So it looks like some kind of write error, but only the vendor specific bytes would provide more detailled information.

Volker.
Volker Halle
Honored Contributor

Re: Interpreting WSEA Tape Error Event

Jack,

after looking at the Quantum SDLT 220/320 SCSI Interface Guide chapter 4.27 Request Sense command:

http://downloads.quantum.com/sdlt320/818500101.pdf

[x12] xd0 = Internal Status code VS (vendor specific)
[x13] x7 = Tape motion hours
[x14] x35 = ...
[x15] x0 = Power-On hours
[x16] x0 = ... does not seem to be used ?!
[x17] x11 = Tape remaining ?

So the last secret remaining is the value of 0xD0 in the internal status code.

Volker.
Jack Trachtman
Super Advisor

Re: Interpreting WSEA Tape Error Event

Volker,

Thanks for all the research

- DECevent: I don't have it installed since its "deprecated" (and I miss it!)
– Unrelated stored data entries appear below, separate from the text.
import Mathlib.Analysis.MeanInequalities
import Mathlib.Analysis.SpecialFunctions.Pow.Real
import Literature.Barriers.ValiantsHypothesis.MonotoneGap
import HarnessLib

/-!
# The monotone gap, proofs (2): the support of `ST` and Jerrum–Snir's rectangle bound

Sibling of `Literature/Barriers/ValiantsHypothesis/MonotoneGap.lean`, second of the files proving
the named fact `JerrumSnir1982_spanningTree` stated there.

**What is proved here.**

1. `support_stPoly`, `card_support_stPoly`: the monomials of the spanning tree polynomial
   `stPoly R N` (over a nontrivial semiring) are exactly the exponent vectors
   `arbMonomial t = Σ_i e_{(i, t i)}` of the arborescences `t`, one each.
2. `card_support_mul_le` (**Jerrum–Snir's crude content bound**, [JerrumSnir1982, §4.5]): if
   `a, b` are nonzero polynomials over `ℝ≥0` with `mon(a · b) ⊆ mon(ST)`, and `k = deg a`, then
   `|mon(a · b)| ≤ ((N + k² + (N-k)² + k(N-k)) / N)^N`. The printed argument: every monomial of
   `a` uses the same set `I` of `k` rows and every monomial of `b` the complementary rows; for
   `i ∈ I`, `j ∉ I` "the indeterminates `x_{i j}` and `x_{j i}` cannot both appear", "for if they
   did, `x_{i j}` would appear in `a`, `x_{j i}` would appear in `b`, and the invalid monomial
   `x_{i j} x_{j i} m` would appear in `mon(ab)`" (a 2-cycle is not a tree); "The number of
   monomials in `mon(ab)` is clearly bounded by the number of functions `t` which respect
   `x_{i,t(i)} ∈ X_i`; this number is just `Π |X_i|`. The product is maximized when `|X_i|` is
   independent of `i`" (AM–GM), with `Σ_i |X_i| ≤ N + |I|² + |Iᶜ|² + |I| |Iᶜ|` here (the printed
   count is for three factors `a b c` and an `n × n` array; ours is the two-factor case consumed
   by the balanced decomposition, cf. [ChattopadhyayDattaGhosalMukhopadhyay2022, §3]).

## References

* [JerrumSnir1982] M. Jerrum, M. Snir, *Some exact complexity results for straight-line
  computations over semirings*, J. ACM 29 (1982) 874–897, §4.5 (pp. 891–892).
* [ChattopadhyayDattaGhosalMukhopadhyay2022] A. Chattopadhyay, R. Datta, U. Ghosal,
  P. Mukhopadhyay, *Monotone complexity of spanning tree polynomial re-visited*, ITCS 2022, §3.
-/

noncomputable section

namespace Literature.Barriers.ValiantsHypothesis

open MvPolynomial Finset
open scoped NNReal Pointwise

variable {N : ℕ}

/-! ### The monomials of `ST` -/

section Monomials

/-- The exponent vector of the monomial `Π_i x_{i, t i}` of a parent map `t`.
[cite: JerrumSnir1982, §4.5] -/
def arbMonomial (t : Fin N → Option (Fin N)) : (Fin N × Option (Fin N)) →₀ ℕ :=
  ∑ i : Fin N, Finsupp.single (i, t i) 1

/-- The exponent of `x_{i,j}` in the monomial of `t` is `1` if `t i = j` and `0` otherwise.
[cite: JerrumSnir1982, §4.5] -/
theorem arbMonomial_apply (t : Fin N → Option (Fin N)) (i : Fin N) (j : Option (Fin N)) :
    arbMonomial t (i, j) = if t i = j then 1 else 0 := by
  classical
  simp only [arbMonomial, Finsupp.coe_finsetSum, Finset.sum_apply, Finsupp.single_apply,
    Prod.mk.injEq]
  rw [Finset.sum_eq_single i]
  · simp
  · intro i' _ hi'
    rw [if_neg]
    exact fun h => hi' h.1
  · simp

/-- Distinct parent maps have distinct monomials. [cite: JerrumSnir1982, §4.5] -/
theorem arbMonomial_injective : Function.Injective (arbMonomial (N := N)) := by
  intro t₁ t₂ h
  funext i
  have h1 : arbMonomial t₁ (i, t₁ i) = 1 := by rw [arbMonomial_apply, if_pos rfl]
  rw [h, arbMonomial_apply] at h1
  by_cases h2 : t₂ i = t₁ i
  · exact h2.symm
  · rw [if_neg h2] at h1; exact absurd h1 zero_ne_one

/-- `Π_i x_{i, t i}` is the monomial with exponent vector `arbMonomial t`. [folklore] -/
theorem prod_X_arb_eq_monomial (R : Type*) [CommSemiring R] (t : Fin N → Option (Fin N)) :
    ∏ i : Fin N, (X (i, t i) : MvPolynomial (Fin N × Option (Fin N)) R) =
      monomial (arbMonomial t) 1 := by
  rw [arbMonomial, monomial_sum_one]
  rfl

open Classical in
/-- The finite set of arborescences (Jerrum–Snir's `T(n)`, `n = N + 1`). [cite: JerrumSnir1982, §4.5] -/
def arborescences (N : ℕ) : Finset (Fin N → Option (Fin N)) :=
  (Finset.univ : Finset (Fin N → Option (Fin N))).filter IsArborescence

/-- Membership in `arborescences`. [folklore] -/
@[simp] theorem mem_arborescences {t : Fin N → Option (Fin N)} :
    t ∈ arborescences N ↔ IsArborescence t := by
  classical
  simp [arborescences]

/-- `ST = Σ_{t arborescence} monomial(t)`. [cite: JerrumSnir1982, §4.5] -/
theorem stPoly_eq_sum_monomial (R : Type*) [CommSemiring R] (N : ℕ) :
    stPoly R N = ∑ t ∈ arborescences N, monomial (arbMonomial t) 1 := by
  unfold stPoly arborescences
  exact Finset.sum_congr rfl fun t _ => prod_X_arb_eq_monomial R t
- ELV: tried it and as you guessed, it can not interpret the data


BTW: this is the site I use to look up ASC/ASCQ codes:

http://www.t10.org/
select: "Vendor ID, ASC/ASCQ, and Standards Identifier Codes"
then: "ASC/ASCQ - Additional Sense Data Information"

- Thanks for the ref to the Quantum manual - I'll review that.


So it looks like I'm getting a "write error" - not very helpful. But I'll check more WSEA entries to see if there are other codes.
Jan van den Ende
Honored Contributor

Re: Interpreting WSEA Tape Error Event

Jack,

and you should count yourself lucky on WRITE errors. It least you KNOW you have to re-run your backup to get a good saveset.

What I really HATE about SCSI is the fact that there is NO WAY (afaik) to read past the point of a SINGLE parity error, and allow BACKUP to perform the recovery magic it is so good with, if only the rest of the data were presented.

At times like this I am longing back to DSA compliant tape units.

I vividly remember a tape which stored a devellopment enviroment of ~ one year old.
The client wanted a minor adaptation, but we could nit read the (TK70) tape.

Called Digital, they had a DSSI TK70.
Bring in the tape, and an empty one.

A few minutes, and ONE recoverable error...

But are there nowadays any DSA compliant modern format tape devises? I think not... :-(


Proost.

Have one on me.

jpe
Don't rust yours pelled jacker to fine doll missed aches.
Ian Miller.
Honored Contributor

Re: Interpreting WSEA Tape Error Event

Install DECevent V3.4 - there is still not a good alternative as has been shown.
____________________
Purely Personal Opinion